В белом феврале был большой праздник: монастырь посетил епископ. Поздним вечером епископ молился в украшенной и пустой церкви — он не любил, когда его беспокоили; об этом все знали, кроме Дэнми, а может, он тоже знал, да только никто его не разгадает; он вошел в церковь так же тихо-тихо, как и думал. Огоньки сотен свечей отразились в его удивительных глазах, как в воде. Он постоял немного возле двери, возле чаши со святой водой, а потом поднял лицо к своду, расписанному ангелами и звездами, и запел. Его поразил детский церковный хор сегодня утром на праздничной службе, и он решил проверить: а что может его голос. Голос словно сам знал все слова и ноты — взлетел к высоте, будто только и ждал, когда же его выпустят на волю из этого совершенного горла, отозвался ясным, как чистое стекло, эхом и пошел выше — сквозь шпиль и крышу, к самым черным небесам, словно надеясь отыскать там дом. Голос был сладок и тонок, он пел песню — о чем? На странном языке — об одиночестве, холоде и звездах, межгалактических пространствах. Епископ забыл о молитвах, четки тихо стукнули о каменные плиты, невероятной силы тоска вошла в его сердце. Он слушал тоненький голосок, доводящий своей красотой до отчаяния — от несбывшегося; а потом мальчик умолк, и епископ со слезами нашел его в церкви и обнял, прошептал: «Ангел…», хотя понял, что боль поселилась в его сердце навсегда, а это плохо, что грех.

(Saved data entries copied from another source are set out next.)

import Summits.HodgeConjecture.HodgeConjecture.Theses.MotivatedLefschetzSplit
import Literature.AlgebraicGeometry.HodgeTheory.MiddleDimensionReductionHolds

/-!
# Route MotivatedLefschetzSplit — `MiddleDimensionAndModels` (support item stmt-HodgeConjecture-17935)

`middleDimensionReduction ∧ ∀ n X, nonempty_hodgeModel n X`: both conjuncts are named facts of the
tree DISCHARGED in the tree — `middleDimensionReduction_holds` (the Hodge conjecture reduces to the
middle degree of even-dimensional varieties: Lefschetz pencils / hard Lefschetz) and
`nonempty_hodgeModel_holds` (GAGA + the Hodge decomposition).  No named-fact hypothesis, no sorry.
-/

-- `Summit.HodgeConjecture.HodgeConjecture.Theorems` is the mandated namespace (single-problem
-- summit: Problem = Summit), which `linter.dupNamespace` flags on every declaration; the lakefile
-- turns the linter off tree-wide (weak option), restated here so stand-alone elaboration is
-- warning-free too.
set_option linter.dupNamespace false

namespace Summit.HodgeConjecture.HodgeConjecture.Theorems

/-- **Item stmt-HodgeConjecture-17935 (`MiddleDimensionAndModels`), route `MotivatedLefschetzSplit`**:
`⟨middleDimensionReduction_holds, nonempty_hodgeModel_holds⟩`. [cite: Thomas2005Nodes, §2 Prop. 2]
[cite: SerreGAGA1956, n° 12 Thm. 1] -/
theorem motivatedLefschetzSplit_middleDimensionAndModels_proof :
    Summit.HodgeConjecture.HodgeConjecture.Theses.MotivatedLefschetzSplit.MiddleDimensionAndModels :=
  ⟨Literature.AlgebraicGeometry.HodgeTheory.middleDimensionReduction_holds,
    fun _ _ ↦ Literature.AlgebraicGeometry.HodgeTheory.nonempty_hodgeModel_holds⟩

end Summit.HodgeConjecture.HodgeConjecture.Theorems
/-- The pointwise AM–GM inequality behind `J ≤ E|σ|²`: `−2a Re(p̄ W s̄) − |p|²|s|² ≤ a²|W|²` for `a ≥ 0`
(`2(a|W|)(|p||s|) ≤ (a|W|)² + (|p||s|)²`). [folklore] -/
theorem pointwise_amgm {a : ℝ} (ha : 0 ≤ a) (p W s : ℂ) :
    -(2 * a) * (starRingEnd ℂ p * W * starRingEnd ℂ s).re - ‖p‖ ^ 2 * ‖s‖ ^ 2 ≤ a ^ 2 * ‖W‖ ^ 2 := by
  -- copied from the line skeleton `fisher-gaussian-density-mode.lean` (`pointwise_amgm`)
  have hre : -((starRingEnd ℂ p * W * starRingEnd ℂ s).re) ≤ ‖p‖ * ‖W‖ * ‖s‖ := by
    have h1 := Complex.abs_re_le_norm (starRingEnd ℂ p * W * starRingEnd ℂ s)
    rw [norm_mul, norm_mul, Complex.norm_conj, Complex.norm_conj] at h1
    have := neg_abs_le ((starRingEnd ℂ p * W * starRingEnd ℂ s).re)
    linarith
  have h2 : 2 * (a * ‖W‖) * (‖p‖ * ‖s‖) ≤ (a * ‖W‖) ^ 2 + (‖p‖ * ‖s‖) ^ 2 := two_mul_le_add_sq _ _
  have h3 : -(2 * a) * (starRingEnd ℂ p * W * starRingEnd ℂ s).re ≤ 2 * (a * ‖W‖) * (‖p‖ * ‖s‖) := by
    have := mul_le_mul_of_nonneg_left hre (by positivity : 0 ≤ 2 * a)
    nlinarith
  nlinarith [h2, h3]

/-- `m ≠ 0 ⇒ latticeVec 1 m ≠ 0`. [folklore] -/
theorem latticeVec_one_ne_zero {m : Fin 3 → ℤ} (hm : m ≠ 0) : latticeVec 1 m ≠ 0 := by
  intro h
  apply hm
  funext k
  have := congrArg (fun v : Space => v k) h
  simpa [latticeVec] using this

/-- `‖k‖ > 0` for the wave vector `k = (2π/L)·m` of a mode `m ≠ 0`. [folklore] -/
theorem norm_waveVec_pos (hL : 0 < L) {m : Fin 3 → ℤ} (hm : m ≠ 0) :
    0 < ‖(2 * Real.pi / L) • latticeVec 1 m‖ := by
  rw [norm_smul]
  exact mul_pos (by rw [Real.norm_eq_abs, abs_of_pos (by positivity)]; positivity)
    (norm_pos_iff.mpr (latticeVec_one_ne_zero hm))
/-- **The eigenvector count.** Let `f_1, …, f_m` be independent `μ`-eigenvectors of `T` in
`ℂ^N` with `f_j · S f̄_l = δ_{jl} · 2 d q_j` (`d > 0`, `q_j ∈ ℚ`), `dim V_μ ≤ 2n'`, and let
`D ⊆ V_μ` be an `n'`-dimensional subspace on which `s · Re(x · S x̄) > 0` (`x ≠ 0`). Then at
least `n'` of the `q_j` satisfy `s q_j > 0`: the span of the `f_j` with `s q_j ≤ 0` is a subspace
of `V_μ` on which `s · Re(x · S x̄) ≤ 0`, hence meets `D` trivially. [cite: vanGeemen1994HodgeAV, proof of Lemma 5.2 (4)–(5)] -/
theorem card_filter_nonpos_le_of_definite {m n' : ℕ} (T : Module.End ℂ (Fin N → ℂ)) (S : Matrix (Fin N) (Fin N) ℂ)
    {μ : ℂ} (f : Fin m → Fin N → ℂ) (hf : LinearIndependent ℂ f) (hfμ : ∀ j, T (f j) = μ • f j)
    {d : ℚ} (hd : 0 < d) (q : Fin m → ℚ)
    (hSf : ∀ j l, f j ⬝ᵥ S *ᵥ star (f l) = if j = l then (((2 * d * q j : ℚ) : ℝ) : ℂ) else 0)
    (hVμ : finrank ℂ (Module.End.eigenspace T μ) ≤ 2 * n') (s : ℚ)
    (D : Submodule ℂ (Fin N → ℂ)) (hD : D ≤ Module.End.eigenspace T μ) (hDn : finrank ℂ D = n')
    (hpos : ∀ x ∈ D, x ≠ 0 → 0 < (s : ℝ) * (x ⬝ᵥ S *ᵥ star x).re) :
    (Finset.univ.filter fun j => s * q j ≤ 0).card ≤ n' := by
  classical
  set J : Finset (Fin m) := Finset.univ.filter fun j => s * q j ≤ 0 with hJ
  set Z : Submodule ℂ (Fin N → ℂ) := Submodule.span ℂ (Set.range fun j : J => f j) with hZ
  -- `Z ⊆ V_μ`
  have hZle : Z ≤ Module.End.eigenspace T μ :=
    Submodule.span_le.2 (by
      rintro _ ⟨j, rfl⟩
      exact Module.End.mem_eigenspace_iff.2 (hfμ j))
  -- `dim Z = #J`
  have hfJ : LinearIndependent ℂ (fun j : J => f j) :=
    hf.comp (fun j : J => (j : Fin m)) Subtype.val_injective
  have hZr : finrank ℂ Z = J.card := by
    rw [hZ, finrank_span_eq_card hfJ, Fintype.card_coe]
  -- the form is `≤ 0` on `Z` (after the sign `s`)
  have hZneg : ∀ z ∈ Z, (s : ℝ) * (z ⬝ᵥ S *ᵥ star z).re ≤ 0 := by
    intro z hz
    obtain ⟨a, rfl⟩ := (Submodule.mem_span_range_iff_exists_fun ℂ).1 hz
    -- rewrite the sum over the subtype `J` as a sum over the finset `J`
    have hrw : ∑ j : J, a j • f j = ∑ j ∈ J, (fun j => if h : j ∈ J then a ⟨j, h⟩ else 0) j • f j := by
      rw [← Finset.sum_coe_sort J]
      refine Finset.sum_congr rfl fun j _ => ?_
      show a j • f j = (if h : (j : Fin m) ∈ J then a ⟨j, h⟩ else 0) • f j
      rw [dif_pos j.2]
    rw [hrw, dotProduct_mulVec_star_sum S f (fun j => ((2 * d * q j : ℚ) : ℝ)) hSf J]
    rw [Complex.re_sum, Finset.mul_sum]
    refine Finset.sum_nonpos fun j hj => ?_
    rw [Complex.ofReal_re]
    have hj' : s * q j ≤ 0 := (Finset.mem_filter.1 hj).2
    have h1 : 0 ≤ Complex.normSq ((fun j => if h : j ∈ J then a ⟨j, h⟩ else 0) j) := Complex.normSq_nonneg _
    have h2 : (s : ℝ) * ((2 * d * q j : ℚ) : ℝ) ≤ 0 := by
      have : ((s * (2 * d * q j) : ℚ) : ℝ) ≤ 0 := by
        have hq : s * (2 * d * q j) ≤ 0 := by nlinarith
        exact_mod_cast hq
      push_cast at this ⊢
      linarith
    nlinarith
  -- `D ⊓ Z = ⊥`
  have hDZ : D ⊓ Z = ⊥ := by
    rw [Submodule.eq_bot_iff]
    intro x hx
    obtain ⟨hxD, hxZ⟩ := Submodule.mem_inf.1 hx
    by_contra hx0
    have h1 := hpos x hxD hx0
    have h2 := hZneg x hxZ
    linarith
  -- count dimensions inside `V_μ`
  have hsup : finrank ℂ ↥(D ⊔ Z) ≤ 2 * n' :=
    (Submodule.finrank_mono (sup_le hD hZle)).trans hVμ
  have hadd := Submodule.finrank_sup_add_finrank_inf_eq D Z
  rw [hDZ, finrank_bot, add_zero, hDn, hZr] at hadd
  omega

С тех пор Дэнми стал славой церковного хора, послушать его приходили сотни, тысячи людей; они стояли, и слушали, и плакали, ибо голос отбирал у них последнюю надежду, а взамен вселял тоску, которой они не понимали, беспокойство, чувство одиночества, обреченности, страх за свою душу; но столь он был сладок и нежен, что уйти тоже не хватало сил.